I reckon the real Eugene Atget was a photographer of limited ability, limited technique, limited subject matter, and limited imagination and he embraced these limitations to pursue his real agenda. His aim was the consistent, exhaustive, sensitive, dispassionate, even artless recording of what was around him; the changing face of Paris and its people.
Eugene Atget was not a colossus of early 20th century photography but rather an example of a quiet genius producing a sublime body of work that could have very easily escaped the notice of the art-world. I venture to think there are several people in APUG a bit like that today.
Photography, the word itself, invented and defined by its author Sir John.F.W.Herschel, 14 March 1839 at the Royal Society, Somerset House, London. Quote "...Photography or the application of the Chemical rays of light to the purpose of pictorial representation,..". unquote.
I just ordered this book. Thanks.
Originally Posted by ooze
His aim was the consistent, exhaustive, sensitive, dispassionate, even artless recording of what was around him; the changing face of Paris and its people.
Last edited by Gerald C Koch; 09-14-2012 at 11:00 PM. Click to view previous post history.

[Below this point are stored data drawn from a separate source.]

import Summits.Ventures.LatticeQCDFlow.Scaling.DominatedStarRegimeFreeAutocorrelation
import Literature.Probability.MarkovChains.LazyChainSpectrum

/-!
HONEST FRAMING: exact (Metropolis-corrected) sampling algorithms for lattice gauge theory; figures
of merit are autocorrelation/cost numbers at stated couplings and volumes; no continuum-physics
claim.

# DominatedStarRegimeFreeRelaxation — THE ABSOLUTE SPECTRAL GAP OF THE MAP-ASSISTED HOT-REFRESHED HUB NEEDS NO REGIME EITHER:
# THE EXACT HOT DRAW IS A PROJECTION, SO EVERY EIGENVALUE IS `≥ −1 + (1−t)w_0` AND `γ⋆ ≥ min{Gap, (1−t)w_0}`; HENCE
# `γ⋆ ≥ p·min{ct/(3m), (1−t)w_0/(7K)}`, `t_rel ≤ 1/(p·min{…})` AND `t_mix(ε) ≤ ⌈t_rel·log(1/(2ε·π̃_min))⌉` FOR THE CHAPTER-M
# SCHEME WITH ENTRY MAPS AND NO `4t ≤ p(1−t)w_0` — OPEN-MATH ITEM 1 WITH THE VOLUME LOGARITHM IN PLACE OF `log K`
# (lean-2 GEN-28, ours)

Venture-side (OURS).  Cell `lqcd-flow` (pub-lqcd), unit `pub-lqcd-lean-2-g28`, 2026-08-28.  Chapter N, file 4.  Chapter M's
`Scaling/DominatedStarGapAndMixing` (M8) read `λ⋆ ≤ 1 − tcp/(2m)` off the distance profile, inside the regime.  Without the regime
the variational gap of `Scaling/DominatedStarRegimeFreeGap` (N2) controls the top of the spectrum; the bottom is controlled by the
structure of the scheme: the exact hot draw `E_0` (coordinate `0` redrawn from `μ_0`) satisfies `⟨f, E_0 f⟩_π̃ = Σ_{rest} (E_0 f)² ≥ 0`,
i.e. `𝓔_{E_0}(f) ≤ ‖f‖²_π̃`, while every other piece of the scheme is a `π̃`-stationary transition matrix with `𝓔 ≤ 2‖f‖²_π̃`.  So
`𝓔_P(f) ≤ (2 − (1−t)w_0)·‖f‖²_π̃`, every eigenvalue is `≥ −1 + (1−t)w_0`, and `γ⋆ ≥ min{Gap, (1−t)w_0} = ` the N2 floor (which is
`≤ (1−t)w_0/7`).  The relaxation time and Levin–Peres–Wilmer's Theorem 12.4 (in the tree) then give the regime-free ceilings.

## What is proved

* §0 (any finite chain) **`dirichletForm_le_two_mul_piInner`** — `𝓔_Q(f) ≤ 2‖f‖²_π` for a row-stochastic `Q` with `πQ = π`, `π ≥ 0`;
  **`absSpectralGap_ge_min_of_dirichletForm_le`** — reversible irreducible `P` (`π > 0`, `|X| ≥ 2`) with `𝓔_P(f) ≤ (2−h)‖f‖²_π` for
  all `f`: **`γ⋆ ≥ min{Gap(P), h}`** (every eigenvalue `λ_j ≠ 1` has `h − 1 ≤ λ_j ≤ 1 − Gap`).
* §1 (the scheme) `coordKernel_rowStochastic`, `dirichletForm_prodKernel_eq_sum_coordKernel` (`𝓔_Π = Σ_k w_k 𝓔_{C_k}`),
  **`exactCoordKernel_dirichletForm_le_piInner`** (`𝓔_{E_0}(f) ≤ ‖f‖²_π̃`), **`dominatedStar_dirichletForm_le`**
  (`𝓔_P(f) ≤ (2 − (1−t)w_0)‖f‖²_π̃`; any edge-swap component, reversible cold kernels).
* §2 **`dominatedStar_absSpectralGap_ge_regimeFree`** — `γ⋆ ≥ p·min{ct/(3m), (1−t)w_0/(7K)}`;
  **`dominatedStar_relaxationTime_le_regimeFree`** — `t_rel ≤ 1/(p·min{ct/(3m), (1−t)w_0/(7K)})`;
  **`dominatedStar_mixingTime_le_regimeFree`** — `t_mix(ε) ≤ ⌈(1/(p·min{ct/(3m), (1−t)w_0/(7K)}))·log(1/(2ε·π̃_min))⌉` for any
  `0 < π̃_min ≤ π̃`: all under M8's hypotheses with `4t ≤ p(1−t)w_0` replaced by `0 < t < 1`, `0 < w_0`.

Reading (no numerics implied): for every quadratic quantity (gap, absolute gap, relaxation time, `τ_int`) the regime of chapter M is
a bookkeeping artefact; what the regime still buys is the LOGARITHM: chapter M's `t_mix(ε) ≤ ⌈(2m/(tcp))·log((2K+p)/(pε))⌉` has
`log K`, the regime-free ceiling here has `log(1/π̃_min) = Σ_k log(1/min μ_k)` — the volume.  OPEN-MATH item 1 is exactly the
replacement of that logarithm outside the regime.  NOT CLAIMED: any `log K` mixing bound outside the regime; sharp constants;
anything measured.  Literature grade (cell rule): OWN RESULT on N2/N3 and the tree's Levin–Peres–Wilmer §12.1–12.2
(`specFun`/`specVal`, `lambdaStar_eq_sup`, `secondEigenvalue_eq_sup`, Theorem 12.4); nothing cited as a fact; no new bib keys.
-/

noncomputable section

open Finset Function Matrix
open Literature.Probability.MarkovChains

namespace Summit.Ventures.LatticeQCDFlow.Scaling

/-! ## §0 Two facts about any finite chain -/

/-- **`𝓔_Q(f) ≤ 2‖f‖²_π`** for a row-stochastic `Q` with `πQ = π` and `π ≥ 0` (`(a−b)² ≤ 2a² + 2b²`, row sums, stationarity).
[ours] -/
theorem dirichletForm_le_two_mul_piInner {X : Type*} [Fintype X] {π : X → ℝ} (hπ : ∀ x, 0 ≤ π x)
    {Q : Matrix X X ℝ} (hQ : IsRowStochastic Q) (hst : IsStationary π Q) (f : X → ℝ) :
    dirichletForm π Q f ≤ 2 * piInner π f f := by
  have hpt : ∀ x y, π x * Q x y * (f x - f y) ^ 2 ≤ π x * Q x y * (2 * (f x) ^ 2) + π x * Q x y * (2 * (f y) ^ 2) := by
    intro x y
    have h0 : 0 ≤ π x * Q x y := mul_nonneg (hπ x) (hQ.1 x y)
    nlinarith [mul_nonneg h0 (sq_nonneg (f x + f y))]
  have h1 : ∑ x, ∑ y, π x * Q x y * (2 * (f x) ^ 2) = 2 * piInner π f f := by
    unfold piInner
    rw [mul_sum]
    refine sum_congr rfl fun x _ => ?_
    have e : ∑ y, π x * Q x y * (2 * (f x) ^ 2) = π x * (2 * (f x) ^ 2) * ∑ y, Q x y := by
      rw [mul_sum]; exact sum_congr rfl fun y _ => by ring
    rw [e, hQ.2 x]; ring
  have h2 : ∑ x, ∑ y, π x * Q x y * (2 * (f y) ^ 2) = 2 * piInner π f f := by
    unfold piInner
    rw [sum_comm, mul_sum]
    refine sum_congr rfl fun y _ => ?_
    have e : ∑ x, π x * Q x y * (2 * (f y) ^ 2) = (∑ x, π x * Q x y) * (2 * (f y) ^ 2) := by rw [sum_mul]
    rw [e, hst y]; ring
  unfold dirichletForm
  calc 1 / 2 * ∑ x, ∑ y, π x * Q x y * (f x - f y) ^ 2
      ≤ 1 / 2 * ∑ x, ∑ y, (π x * Q x y * (2 * (f x) ^ 2) + π x * Q x y * (2 * (f y) ^ 2)) :=
        mul_le_mul_of_nonneg_left (sum_le_sum fun x _ => sum_le_sum fun y _ => hpt x y) (by norm_num)
    _ = 1 / 2 * (2 * piInner π f f + 2 * piInner π f f) := by
        congr 1
        simp only [sum_add_distrib]
        rw [h1, h2]
    _ = 2 * piInner π f f := by ring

A rock pile ceases to be a rock pile the moment a single man contemplates it, bearing within him the image of a cathedral.
~Antoine de Saint-Exupery
This sums up my feelings. My biggest problem - still - with Atget is, for all I care, it could be turn of the century Newcastle. I tend to be a bit autistic when it comes to the romance of Paris. And so was Atget it seems.
Originally Posted by Maris
As I mentioned above I got that book. Read it carefully cover to cover. Really studied more than a few of the images within.
Maybe I need to take a course on Atget or something to get my philistine brain wrapped around just what was so good about his work. I'm still at a loss...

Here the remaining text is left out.